== TO DO ==
Go through the following data and transcribe exactly the stretch of lines from the one holding "obtain ⟨x'', y'', z'', hxy'', hxz'', hyz'', g1, g2, g3, g4⟩" to the one holding "2 * cherries D ≤ 90) ∧", both included.

(Saved entries)
import Mathlib
import Summits.Ventures.PercRepro.TriangleCapThreeBelowDiagonalTen
import Summits.Ventures.PercRepro.TriangleCapThreeBelowTwoTrianglesNine
import Summits.Ventures.PercRepro.TriangleCapThreeBelowThreeTrianglesNineC
import Summits.Ventures.PercRepro.TriangleCapThreeBelowFourTrianglesNine
import Summits.Ventures.PercRepro.TriangleCapThreeBelowPendant

/-!
# PercRepro — THREE BELOW THE DIAGONAL IS EXACT ON THE `K₄⁻`-FREE CLASS FOR EVERY `k ≥ 9` — THE CELL `(9, 15)`
(p3, gen 38; part 119)

**`dense_stability_three_nine_fifteen`**: a `K₄⁻`-free graph on `9` vertices with `15` edges that is not bipartite
spanning with at most two missing cross pairs has `Σ_v d(v)² + 15 ≤ 135`: a vertex of degree `≤ 1` by the
pendant / isolated reductions (part 113); otherwise by the number of triangles — none (gen 36), one (the outer
vertices, gen 37, and the private graph, parts 104–105), two (vertex-disjoint: part 98, tight on the prism family;
sharing a vertex: part 115), three (parts 116–118), four (part 114), five or more (the envelope).
**`cell_nine_fifteen_k4m`**: `2·Σ_v C(d(v), 2) ≤ 90`, attained by `K_{3,6}` minus three edges at a vertex — the first
cell of the sub-diagonal `r = 3`, tight with triangles.  **`three_below_diagonal_exact_k4m_of_nine`**: for every
`k ≥ 9`, `m = a (k − a) − 3 ≥ 2k − 3` with `m, m + 1, m + 2` not products `a′ (k − a′)`, the maximum of
`2·Σ_v C(d(v), 2)` over the `K₄⁻`-free graphs on `Fin k` with `m` edges IS `m (k − 2) − 3 (k − 4)` — the whole
sub-diagonal `r = 3` of the closed form on the dense corner (at `k = 9` the only cell is `(9, 15)`: `a ∈ {3, 6}`;
`a = 4, 5` give `m = 17` with `18 = 3·6`).  Axioms: standard.
-/

namespace PercRepro

namespace TriangleCap

namespace C047

open Finset

variable {V : Type*} [Fintype V] [DecidableEq V]

/-- **THE `r = 3` STABILITY AT `(9, 15)`.** -/
theorem dense_stability_three_nine_fifteen (D : SimpleGraph V) [DecidableRel D.Adj] (hK : K4mFree D)
    (hk : Fintype.card V = 9) (hm : D.edgeFinset.card = 15)
    (hnot : ¬ ∃ A : Finset V, (∀ x y, D.Adj x y → (x ∈ A ↔ y ∉ A)) ∧ (missing D A Aᶜ).card ≤ 2) :
    ∑ v, deg D v * deg D v + 3 * (Fintype.card V - 4) ≤ D.edgeFinset.card * Fintype.card V := by
  have hm' : 6 * Fintype.card V ≤ 2 * D.edgeFinset.card + 24 := by omega
  have hk9 : 9 ≤ Fintype.card V := by omega
  have hm2 : 2 * Fintype.card V ≤ D.edgeFinset.card + 3 := by omega
  by_cases hlow : ∃ v, deg D v ≤ 1
  · obtain ⟨v, hv⟩ := hlow
    rcases Nat.eq_zero_or_pos (deg D v) with h0 | h1
    · exact stability_three_of_isolated D hK hk9 hm' (z := v) h0
    · exact stability_three_of_pendant D hK hk9 hm' hnot (z := v) (by omega)
  push Not at hlow
  by_cases hfree : D.CliqueFree 3
  · exact triangle_free_stability_three D hfree hm2 hnot
  obtain ⟨S, hS⟩ := not_forall.mp hfree
  have hS' := not_not.mp hS
  rw [SimpleGraph.is3Clique_iff] at hS'
  obtain ⟨u, v, w, huv, huw, hvw, -⟩ := hS'
  by_cases hT : ∀ a b c, D.Adj a b → D.Adj a c → D.Adj b c → a = u ∨ a = v ∨ a = w
  · -- ONE TRIANGLE
    set Q : Finset V := (({u, v, w} : Finset V)ᶜ).filter (fun z => degIn D {u, v, w} z = 0) with hQ
    rcases Nat.lt_or_ge Q.card 2 with hQ2 | hQ2
    · rcases Nat.eq_zero_or_pos Q.card with hQ0 | hQ1
      · have hq : ∀ z, z ∉ ({u, v, w} : Finset V) → 1 ≤ degIn D {u, v, w} z := by
          intro z hz
          by_contra h0
          have hzQ : z ∈ Q := by
            rw [hQ, mem_filter, mem_compl]
            exact ⟨hz, by omega⟩
          rw [card_eq_zero] at hQ0
          rw [hQ0] at hzQ
          exact notMem_empty z hzQ
        exact one_triangle_stability_three_no_outer D hK huv huw hvw hT hq hk9 hm' (by omega) (Or.inr (by omega))
      · have hQ1' : Q.card = 1 := by omega
        obtain ⟨z, hz⟩ := card_eq_one.mp hQ1'
        have hzQ : z ∈ Q := by rw [hz]; exact mem_singleton_self z
        rw [hQ, mem_filter, mem_compl] at hzQ
        have hq : ∀ y, y ∉ ({u, v, w} : Finset V) → y ≠ z → 1 ≤ degIn D {u, v, w} y := by
          intro y hy hyz
          by_contra h0
          have hyQ : y ∈ Q := by
            rw [hQ, mem_filter, mem_compl]
            exact ⟨hy, by omega⟩
          rw [hz, mem_singleton] at hyQ
          exact hyz hyQ
        exact one_triangle_stability_three_of_one_outer D hK huv huw hvw hT hzQ.1 hzQ.2 hq (by omega)
    · exact one_triangle_stability_three_of_outer D hK huv huw hvw hT hm' (by rw [← hQ]; omega)
  simp only [not_forall, not_or] at hT
  obtain ⟨a, b, c, hab, hac, hbc, hau, hav, haw⟩ := hT
  have ha : ¬ (a = u ∨ a = v ∨ a = w) := fun h => by
    rcases h with h | h | h
    · exact hau h
    · exact hav h
    · exact haw h
  by_cases hT3 : ∀ x y z, D.Adj x y → D.Adj x z → D.Adj y z → x = u ∨ x = v ∨ x = w ∨ x = a ∨ x = b ∨ x = c
  · -- TWO TRIANGLES
    by_cases hdisj : ∀ t, (t = u ∨ t = v ∨ t = w) → ¬ (t = a ∨ t = b ∨ t = c)
    · exact two_triangles_stability_three_of_disjoint D hK hk9 hm' huv huw hvw hab hac hbc hT3 hdisj
    · simp only [not_forall, not_not, exists_prop] at hdisj
      obtain ⟨t, ht1, ht2⟩ := hdisj
      exact two_triangles_stability_three_of_shared_nine D hK hk9 hm' (fun v => by have := hlow v; omega)
        huv huw hvw hab hac hbc ha hT3 ⟨ht1, ht2⟩
  simp only [not_forall, not_or] at hT3
  obtain ⟨x, y, z, hxy, hxz, hyz, hxu, hxv, hxw, hxa, hxb, hxc⟩ := hT3
  have hx : ¬ (x = u ∨ x = v ∨ x = w ∨ x = a ∨ x = b ∨ x = c) := fun h => by
    rcases h with h | h | h | h | h | h
    · exact hxu h
    · exact hxv h
    · exact hxw h
    · exact hxa h
    · exact hxb h
    · exact hxc h
  set T₁ : Finset V := {u, v, w} with hT₁
  set T₂ : Finset V := {a, b, c} with hT₂
  set T₃ : Finset V := {x, y, z} with hT₃
  by_cases hT4 : ∀ x' y' z', D.Adj x' y' → D.Adj x' z' → D.Adj y' z' →
      (x' ∈ T₁ ∧ y' ∈ T₁) ∨ (x' ∈ T₂ ∧ y' ∈ T₂) ∨ (x' ∈ T₃ ∧ y' ∈ T₃)
  · -- THREE TRIANGLES
    exact three_triangles_stability_three_nine D hK hk hm huv huw hvw hab hac hbc hxy hxz hyz ha hx hT4
  have h₁ : T₁.card = 3 := card_triple huv.ne huw.ne hvw.ne
  have h₂ : T₂.card = 3 := card_triple hab.ne hac.ne hbc.ne
  have h₃ : T₃.card = 3 := card_triple hxy.ne hxz.ne hyz.ne
  have hcl₁ := clique_triple D huv huw hvw
  have hcl₂ := clique_triple D hab hac hbc
  have hcl₃ := clique_triple D hxy hxz hyz
  have hx1 : ¬ (x = u ∨ x = v ∨ x = w) := fun h => hx (by tauto)
  have hx2 : ¬ (x = a ∨ x = b ∨ x = c) := fun h => hx (by tauto)
  have hi12 : (T₁ ∩ T₂).card ≤ 1 := inter_card_le_one_of_triangles D hK huv huw hvw hab hac hbc ha
  have hi13 : (T₁ ∩ T₃).card ≤ 1 := inter_card_le_one_of_triangles D hK huv huw hvw hxy hxz hyz hx1
  have hi23 : (T₂ ∩ T₃).card ≤ 1 := inter_card_le_one_of_triangles D hK hab hac hbc hxy hxz hyz hx2
  simp only [not_forall, not_or] at hT4
  obtain ⟨x', y', z', hxy', hxz', hyz', h1, h2, h3⟩ := hT4
  set T₄ : Finset V := {x', y', z'} with hT₄
  have h₄ : T₄.card = 3 := card_triple hxy'.ne hxz'.ne hyz'.ne
  have hcl₄ := clique_triple D hxy' hxz' hyz'
  have hx'4 : x' ∈ T₄ := by rw [hT₄]; exact mem_insert_self _ _
  have hy'4 : y' ∈ T₄ := by rw [hT₄]; exact mem_insert_of_mem (mem_insert_self _ _)
  have hne1 : T₄ ≠ T₁ := fun h => h1 ⟨h ▸ hx'4, h ▸ hy'4⟩
  have hne2 : T₄ ≠ T₂ := fun h => h2 ⟨h ▸ hx'4, h ▸ hy'4⟩
  have hne3 : T₄ ≠ T₃ := fun h => h3 ⟨h ▸ hx'4, h ▸ hy'4⟩
  have hne12 : T₁ ≠ T₂ := fun h => by rw [h, inter_self, h₂] at hi12; omega
  have hne13 : T₁ ≠ T₃ := fun h => by rw [h, inter_self, h₃] at hi13; omega
  have hne23 : T₂ ≠ T₃ := fun h => by rw [h, inter_self, h₃] at hi23; omega
  by_cases hT5 : ∀ x'' y'' z'', D.Adj x'' y'' → D.Adj x'' z'' → D.Adj y'' z'' →
      (x'' ∈ T₁ ∧ y'' ∈ T₁) ∨ (x'' ∈ T₂ ∧ y'' ∈ T₂) ∨ (x'' ∈ T₃ ∧ y'' ∈ T₃) ∨ (x'' ∈ T₄ ∧ y'' ∈ T₄)
  · -- FOUR TRIANGLES
    exact four_triangles_stability_three_nine D hK hk hm T₁ T₂ T₃ T₄ h₁ h₂ h₃ h₄ hcl₁ hcl₂ hcl₃ hcl₄ hne12
      hne13 (Ne.symm hne1) hne23 (Ne.symm hne2) (Ne.symm hne3) hT5
  -- FIVE OR MORE
  simp only [not_forall, not_or] at hT5
  obtain ⟨x'', y'', z'', hxy'', hxz'', hyz'', g1, g2, g3, g4⟩ := hT5
  set T₅ : Finset V := {x'', y'', z''} with hT₅
  have hx''5 : x'' ∈ T₅ := by rw [hT₅]; exact mem_insert_self _ _
  have hy''5 : y'' ∈ T₅ := by rw [hT₅]; exact mem_insert_of_mem (mem_insert_self _ _)
  have hne51 : T₅ ≠ T₁ := fun h => g1 ⟨h ▸ hx''5, h ▸ hy''5⟩
  have hne52 : T₅ ≠ T₂ := fun h => g2 ⟨h ▸ hx''5, h ▸ hy''5⟩
  have hne53 : T₅ ≠ T₃ := fun h => g3 ⟨h ▸ hx''5, h ▸ hy''5⟩
  have hne54 : T₅ ≠ T₄ := fun h => g4 ⟨h ▸ hx''5, h ▸ hy''5⟩
  have hF : ({T₁, T₂, T₃, T₄, T₅} : Finset (Finset V)).card = 5 := by
    rw [card_insert_of_notMem, card_insert_of_notMem, card_insert_of_notMem, card_insert_of_notMem,
      card_singleton]
    · rw [mem_singleton]; exact Ne.symm hne54
    · rw [mem_insert, mem_singleton, not_or]; exact ⟨Ne.symm hne3, Ne.symm hne53⟩
    · rw [mem_insert, mem_insert, mem_singleton, not_or, not_or]; exact ⟨hne23, Ne.symm hne2, Ne.symm hne52⟩
    · rw [mem_insert, mem_insert, mem_insert, mem_singleton, not_or, not_or, not_or]
      exact ⟨hne12, hne13, Ne.symm hne1, Ne.symm hne51⟩
  have h30 := six_mul_card_le_card_triangles3 D {T₁, T₂, T₃, T₄, T₅} (by
    intro T hT'
    simp only [mem_insert, mem_singleton] at hT'
    rcases hT' with rfl | rfl | rfl | rfl | rfl
    · exact ⟨u, v, w, huv, huw, hvw, rfl⟩
    · exact ⟨a, b, c, hab, hac, hbc, rfl⟩
    · exact ⟨x, y, z, hxy, hxz, hyz, rfl⟩
    · exact ⟨x', y', z', hxy', hxz', hyz', rfl⟩
    · exact ⟨x'', y'', z'', hxy'', hxz'', hyz'', rfl⟩)
  rw [hF] at h30
  have h := stability_of_triangles D hK (by omega) 5 3 (by omega) (by omega)
  have e : Fintype.card V - 3 - 1 = Fintype.card V - 4 := by omega
  rw [e] at h
  exact h

/-- The cell `(9, 15)` on `K₄⁻`-free graphs (`15 = 3·6 − 3`; `15, 16, 17` are not products `a′(9 − a′)`):
`2·cherries ≤ 90`, attained (by `K_{3,6}` minus three edges at a vertex). -/
theorem cell_nine_fifteen_k4m :
    (∀ (D : SimpleGraph (Fin 9)) [DecidableRel D.Adj], K4mFree D → D.edgeFinset.card = 15 →
      2 * cherries D ≤ 90) ∧
    ∃ (D : SimpleGraph (Fin 9)) (_ : DecidableRel D.Adj), K4mFree D ∧ D.edgeFinset.card = 15 ∧
      2 * cherries D = 90 := by
  constructor
  · intro D _ hK hD
    have hcard : Fintype.card (Fin 9) = 9 := Fintype.card_fin 9
    have hnot : ¬ ∃ A : Finset (Fin 9), (∀ x y, D.Adj x y → (x ∈ A ↔ y ∉ A)) ∧ (missing D A Aᶜ).card ≤ 2 := by
      rintro ⟨A, hA, hN⟩
      have hNX := card_missing_add_card_edges D A hA
      have hXc : Aᶜ.card = 9 - A.card := by
        have := card_add_card_compl A
        rw [hcard] at this
        omega
      have hXk : A.card ≤ 9 := by
        have := card_le_univ A
        rwa [hcard] at this
      rw [hXc, hD] at hNX
      have hprod : ∀ a', a' ≤ 9 → 15 ≠ a' * (9 - a') ∧ 16 ≠ a' * (9 - a') ∧ 17 ≠ a' * (9 - a') := by decide
      obtain ⟨h1, h2, h3⟩ := hprod A.card hXk
      have : (missing D A Aᶜ).card = 0 ∨ (missing D A Aᶜ).card = 1 ∨ (missing D A Aᶜ).card = 2 := by omega
      rcases this with h | h | h
      · rw [h] at hNX; exact h1 (by omega)
      · rw [h] at hNX; exact h2 (by omega)
      · rw [h] at hNX; exact h3 (by omega)
    have h1 := dense_stability_three_nine_fifteen D hK hcard hD hnot
    have h2 := two_mul_cherries_add D
    have h3 := sum_deg_eq D
    rw [hcard, hD] at h1
    rw [hD] at h3
    omega
  · refine ⟨bipMinusStar 9 3 3, inferInstance, k4mFree_bipMinusStar 9 3 3, ?_, ?_⟩
    · have := card_edges_bipMinusStar 9 3 3 (by norm_num) (by norm_num)
      omega
    · have h := two_mul_cherries_bipMinusStar 9 3 3 (by norm_num) (by norm_num) (by norm_num)
      norm_num at h
      omega

/-- **THREE BELOW THE DIAGONAL IS EXACT ON THE `K₄⁻`-FREE CLASS FOR EVERY `k ≥ 9`** — the whole sub-diagonal `r = 3`
of the dense corner. -/
theorem three_below_diagonal_exact_k4m_of_nine (k a : ℕ) (hk : 9 ≤ k) (ha : 1 ≤ a) (hak : a + 3 ≤ k)
    (hdense : 2 * k ≤ a * (k - a) - 3 + 3)
    (hm : ∀ a', a' ≤ k → a * (k - a) - 3 ≠ a' * (k - a') ∧ a * (k - a) - 2 ≠ a' * (k - a') ∧
      a * (k - a) - 1 ≠ a' * (k - a')) :
    (∀ (D : SimpleGraph (Fin k)) [DecidableRel D.Adj], K4mFree D →
        D.edgeFinset.card = a * (k - a) - 3 →
        2 * cherries D + 3 * (k - 4) ≤ (a * (k - a) - 3) * (k - 2)) ∧
      ∃ (D : SimpleGraph (Fin k)) (_ : DecidableRel D.Adj), K4mFree D ∧
        D.edgeFinset.card = a * (k - a) - 3 ∧ 2 * cherries D + 3 * (k - 4) = (a * (k - a) - 3) * (k - 2) := by
  rcases Nat.lt_or_ge k 10 with hk9 | hk10
  · have hk' : k = 9 := by omega
    subst hk'
    have ha6 : a ≤ 6 := by omega
    interval_cases a
    · norm_num at hdense
    · norm_num at hdense
    · have h := cell_nine_fifteen_k4m
      norm_num
      obtain ⟨h1, D, inst, h2, h3, h4⟩ := h
      exact ⟨fun D _ hK hD => by have := h1 D hK hD; omega, D, inst, h2, h3, by omega⟩
    · exact absurd (by norm_num) (hm 3 (by norm_num)).2.1
    · exact absurd (by norm_num) (hm 3 (by norm_num)).2.1
    · have h := cell_nine_fifteen_k4m
      norm_num
      obtain ⟨h1, D, inst, h2, h3, h4⟩ := h
      exact ⟨fun D _ hK hD => by have := h1 D hK hD; omega, D, inst, h2, h3, by omega⟩
  · exact three_below_diagonal_exact_k4m_of_ten k a hk10 ha hak hdense hm

end C047

end TriangleCap

end PercRepro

== COMPLETED TASK ==
  obtain ⟨x'', y'', z'', hxy'', hxz'', hyz'', g1, g2, g3, g4⟩ := hT5
  set T₅ : Finset V := {x'', y'', z''} with hT₅
  have hx''5 : x'' ∈ T₅ := by rw [hT₅]; exact mem_insert_self _ _
  have hy''5 : y'' ∈ T₅ := by rw [hT₅]; exact mem_insert_of_mem (mem_insert_self _ _)
  have hne51 : T₅ ≠ T₁ := fun h => g1 ⟨h ▸ hx''5, h ▸ hy''5⟩
  have hne52 : T₅ ≠ T₂ := fun h => g2 ⟨h ▸ hx''5, h ▸ hy''5⟩
  have hne53 : T₅ ≠ T₃ := fun h => g3 ⟨h ▸ hx''5, h ▸ hy''5⟩
  have hne54 : T₅ ≠ T₄ := fun h => g4 ⟨h ▸ hx''5, h ▸ hy''5⟩
  have hF : ({T₁, T₂, T₃, T₄, T₅} : Finset (Finset V)).card = 5 := by
    rw [card_insert_of_notMem, card_insert_of_notMem, card_insert_of_notMem, card_insert_of_notMem,
      card_singleton]
    · rw [mem_singleton]; exact Ne.symm hne54
    · rw [mem_insert, mem_singleton, not_or]; exact ⟨Ne.symm hne3, Ne.symm hne53⟩
    · rw [mem_insert, mem_insert, mem_singleton, not_or, not_or]; exact ⟨hne23, Ne.symm hne2, Ne.symm hne52⟩
    · rw [mem_insert, mem_insert, mem_insert, mem_singleton, not_or, not_or, not_or]
      exact ⟨hne12, hne13, Ne.symm hne1, Ne.symm hne51⟩
  have h30 := six_mul_card_le_card_triangles3 D {T₁, T₂, T₃, T₄, T₅} (by
    intro T hT'
    simp only [mem_insert, mem_singleton] at hT'
    rcases hT' with rfl | rfl | rfl | rfl | rfl
    · exact ⟨u, v, w, huv, huw, hvw, rfl⟩
    · exact ⟨a, b, c, hab, hac, hbc, rfl⟩
    · exact ⟨x, y, z, hxy, hxz, hyz, rfl⟩
    · exact ⟨x', y', z', hxy', hxz', hyz', rfl⟩
    · exact ⟨x'', y'', z'', hxy'', hxz'', hyz'', rfl⟩)
  rw [hF] at h30
  have h := stability_of_triangles D hK (by omega) 5 3 (by omega) (by omega)
  have e : Fintype.card V - 3 - 1 = Fintype.card V - 4 := by omega
  rw [e] at h
  exact h

/-- The cell `(9, 15)` on `K₄⁻`-free graphs (`15 = 3·6 − 3`; `15, 16, 17` are not products `a′(9 − a′)`):
`2·cherries ≤ 90`, attained (by `K_{3,6}` minus three edges at a vertex). -/
theorem cell_nine_fifteen_k4m :
    (∀ (D : SimpleGraph (Fin 9)) [DecidableRel D.Adj], K4mFree D → D.edgeFinset.card = 15 →
      2 * cherries D ≤ 90) ∧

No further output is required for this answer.